4) 修改您的 Person 类,以便一个 Person 对象可以充当最多 20 个 Dog 对象的所有者。
Instead of having every Personobject have one Dogmember, use an array, or some Collection (List, Set, etc.):
不是让每个Person对象都有一个Dog成员,而是使用数组或一些集合(列表、集合等):
So instead of
所以代替
private Dog myDog;
do
做
private Dog[] dogArray = new Dog[20];
OR
private Collection<Dog> dogList = new ArrayList(20); //for example
回答by Dezigo
Try this one:
试试这个:
Person person = new Person();
Dog dog1 = new Dog();
dog1.setAge(12);
Dog dog2 = new Dog();
dog2.setAge(34);
person.addDog(dog1); //dog 1
person.addDog(dog2); //dog 2
person.listDogs(); //list of all dogs
//PERSON
//人
public class Person {
// instance variables - replace the example below with your own
private String name;
private int age;
private String address;
private ArrayList<Dog> dogs = new ArrayList<Dog>();
/**
* Constructor for objects of class Person
*/
public Person()
{
this.name = name;
this.age = age;
this.address = address;
}
public void addDog(Dog dog) {
this.dogs.add(dog);
}
public void listDogs() {
for(Dog item : this.dogs) {
System.out.println(item.getAge());
}
}
//Set Methods:
public void setName () {
this.name = name;
}
public void setAge () {
this.age = age;
}
public void setAddress () {
this.address = address;
}
//Get Methods:
public String getName () {
return name;
}
public int getAge () {
return age;
}
public String getAddress () {
return address;
}
}
//DOG
//狗
public class Dog {
// instance variables - replace the example below with your own
private String name;
private int age;
public Dog()
{
this.name = name;
this.age = age;
}
//Set Methods:
public void setName () {
this.name = name;
}
public void setAge (int age) {
this.age = age;
}
//Get Methods:
public String getName () {
return name;
}
public int getAge () {
return age;
}
}
回答by Prabhakaran Ramaswamy
Because both objects can't be created at the same time you can't pass references to each other in the constructor. You must create getter and setter methods so you can create this relationship after the objects are created. An example of this is as follows:
因为不能同时创建两个对象,所以不能在构造函数中相互传递引用。您必须创建 getter 和 setter 方法,以便在创建对象后创建这种关系。一个例子如下:
public class Person
Set<Dog> dogs = new HashSet<Dog>();
public void addDog(Dog dog){
if(dogs.size()>20){
throw new IllegalArgumentException("exceeded the limit: ");
}
dogs.add(dog);
}
}
public class Dog
{
Person person;
public void setPerson(Person person){
this.person=person;
}
}
回答by Alexei Kaigorodov
The main problem here is consistency: if a Dog d1 is a pet for a Person p1, then p1 must be owner of d1, and vice versa. If, as many suggested, we have 2 methods (Person.addDog()and Dog.setOwner()), then a user can easily make a mistake and fail to call both methods (or call with wrong arguments). Since a Dog can have only one owner, a simple and safe interface would be using single method Dog.setOwner(Person p), where pmay be null if we want the dog to have no owner. This method, besides setting the field Dog.owner, must remove this dog from the pet list of previous owner and (if p != null) add itself to the pet list of the new owner. The methods of class Personto add and remove pets should be visible for the class Dogbut not visible to the user (they should be package private), while the method Dog.setOwnershould be public.

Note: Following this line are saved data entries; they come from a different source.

import Literature.NumberTheory.EllipticCurves.ThreeTorsionFakePointSwanProofs
import HarnessLib

/-!
# The fake-point form of the Galois side of Ogg's formula at `2`: products and transitivity

`Proofs` file (theorems only, no definitions, no named facts) in topic
`NumberTheory/EllipticCurves`, landed by the seat of bsd.S15
(`Literature.NumberTheory.EllipticCurves.conductorNorm_eq_artinConductorNat_of_isElliptic`),
continuing `ThreeTorsionFakePointSwanProofs`.  There the break of the central involution of
`L = K(E[3]) ⊇ E = K(x(E[3]))` was read off one fake point `(P, c)` with test elements
`Z_ε = P(X_ε)² - c²(X_ε³ - 27c₄X_ε - 54c₆) ∈ S_E`, `X_ε = 3(ε₀R₀ + ε₁R₁ + ε₂R₂)`, given the
`𝔓_E`-orders `n = v(Z)`, `n₀ = v(X₁³ - 27c₄X₁ - 54c₆)`, `m_j = v(Z_j - Z)` and the hypotheses "`L`
wildly ramified" and "`#Q₁(𝔓 ∩ E) = 4`".  Here these `E`-level orders are replaced by orders of
**products over the sign changes**, which lie in `K(ζ₃, ∛Δ)` and are computable uniformly on a
`(c₄, c₆)`-congruence class:

* `card_mul_swanConductorAt_torsion_three_eq_of_fakePoint_prod` —
  **`#Q₀ · Sw_𝔓(E[3]) = 2 ((2κ + n₀ - n) + Σ_{j=2}^{4} (m_j - n))`** from `#Q₁(𝔓 ∩ E) = 4`,
  `v(Z Z₂ Z₃ Z₄) = 4n` (`n` a unit mod `𝔓`), `v(2) = o₂`, `v(Δ) = o_Δ`, `4 n₀ = 16 o₂ + 2 o_Δ`,
  `v(2c) = κ`, `v((Z - Z₂)(Z₃ - Z₄)) = 2m₂`, `v((Z - Z₃)(Z₂ - Z₄)) = 2m₃`,
  `v((Z - Z₄)(Z₂ - Z₃)) = 2m₄` (all `v = v_{𝔓_E}`), for `c₆ ≠ 0` and `Δ ∈ 𝓞_K`.

Proof.  (S1) An element of the inertia group `Q₀` fixes `ζ = ζ₃ ∈ S_E` (else `ζ² - ζ ∈ 𝔓_E`, but
`(ζ² - ζ)² = -3` and `3 ∉ 𝔓`), and an element `g` of `Q₁` (a group of order `4`) fixes `δ = ∛Δ`
(`gδ ∈ {δ, ζδ, ζ²δ}` and `g⁴ = 1`).  (S2) Hence a lift `σ ∈ Γ_K` of `g ∈ Q₁` has `σR_k = ±R_k`
(`R_k² = c₄ - 12ζ^kδ`) with signs multiplying to `+1` (`R₀R₁R₂ = c₆ ≠ 0`); since `E = K(R₀, R₁, R₂)`
(`absRestrictNormalHom_xDivisionField_three_eq_one_iff_radical`) the sign map `Q₁ → {±1}²` is
injective, so bijective: `Q₁` is the four-group of even sign changes.  (S3) `Q₁ ⊆ Q₀` preserves
`v_{𝔓_E}` (`ord_smul`) and permutes the `Z_ε` (and the `X_ε³ - 27c₄X_ε - 54c₆`) transitively, and
`(-,+,-)` maps `Z - Z₂` to `Z₃ - Z₄` etc.; so `4 v(Z) = v(∏ Z_ε)`, `2 v(Z - Z₂) = v((Z - Z₂)(Z₃ - Z₄))`,
…, and `4 v(X₁³ - 27c₄X₁ - 54c₆) = v(∏_ε (X_ε³ - 27c₄X_ε - 54c₆)) = v(-2¹⁶3²¹Δ²)` (the identity
`∏_ε (X_ε³ - 27c₄X_ε - 54c₆) = -2¹⁶ 3²¹ Δ²` in `ℤ[ζ, δ, R₀, R₁, R₂]/(relations)`, i.e. the norm of
`y²`-type coordinates; staged `linear_combination`s).  (S4) `L/K` is wildly ramified at `𝔓`:
`4 = #Q₁ ∣ #Q₀ ∣ #G₀` (`Q₀ = π(G₀)`, `map_inertia_restrictNormalHom`,
`card_ramificationSubgroup_layer_eq`) and `#G₁ = 2^{v₂(#G₀)}`
(`card_ramificationSubgroup_one_eq_two_pow_of_mem_primesAbove`).  Then
`card_mul_swanConductorAt_torsion_three_eq_of_fakePoint`.

Instance convention as in `ThreeTorsionFakePointSwanProofs` (`IntermediateField.algebra'`,
`AlgebraicClosure.instAlgebra` as the `𝓞 K`-algebra structures; definitionally equal to
`NumberField.RingOfIntegers.instAlgebra`).

## References
* J.-P. Serre, *Local Fields*, GTM 67, Springer 1979, Ch. I §7 (Prop. 20–22), Ch. IV §1–§2.
* J. H. Silverman, *Advanced Topics in the Arithmetic of Elliptic Curves*, GTM 151, Springer 1994,
  Ch. IV §10–§11 (Ogg's formula, Thm. 11.1). [cite: SilvermanATAEC1994, Thm. IV.11.1]
* J. H. Silverman, *The Arithmetic of Elliptic Curves*, GTM 106, 2nd ed. 2009, III §1 (`c₄, c₆, Δ`,
  `1728Δ = c₄³ - c₆²`). [cite: SilvermanAEC2009, III.1]
-/

noncomputable section

open scoped Classical NumberField Pointwise
open Field IsDedekindDomain Polynomial

namespace WeierstrassCurve

open Literature.NumberTheory.EllipticCurves Literature.NumberTheory.GaloisRepresentations

attribute [local instance] AddSubgroup.torsionBy.zmodModule
attribute [local instance 1001] IntermediateField.algebra'
attribute [local instance 1002] AlgebraicClosure.instAlgebra

variable {K : Type} [Field K] [NumberField K] (W : WeierstrassCurve K)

这里的主要问题是一致性:如果狗 d1 是人 p1 的宠物,那么 p1 必须是 d1 的所有者,反之亦然。如果正如许多人所建议的那样,我们有 2 个方法(Person.addDog()和Dog.setOwner()),那么用户很容易犯错误并且无法调用这两个方法(或使用错误的参数调用)。由于一只狗只能有一个主人,一个简单而安全的接口将使用单一方法Dog.setOwner(Person p),p如果我们希望狗没有主人,则可以为 null。此方法除了设置 field 外Dog.owner,还必须将这条狗从前主人的宠物列表中删除,并且(如果 p != null)将自己添加到新主人的宠物列表中。Person添加和删除宠物的类的方法应该对类Dog可见但对用户不可见(它们应该是包私有的),而方法Dog.setOwner应该是公开的。
UPDT
We can consider value of Dog.owneras a primary datum, and value of Person.dogsas secondary data, similar to database indexes.
UPDT 我们可以把 的值Dog.owner当作主数据,把 的值Person.dogs当作次要数据,类似于数据库索引。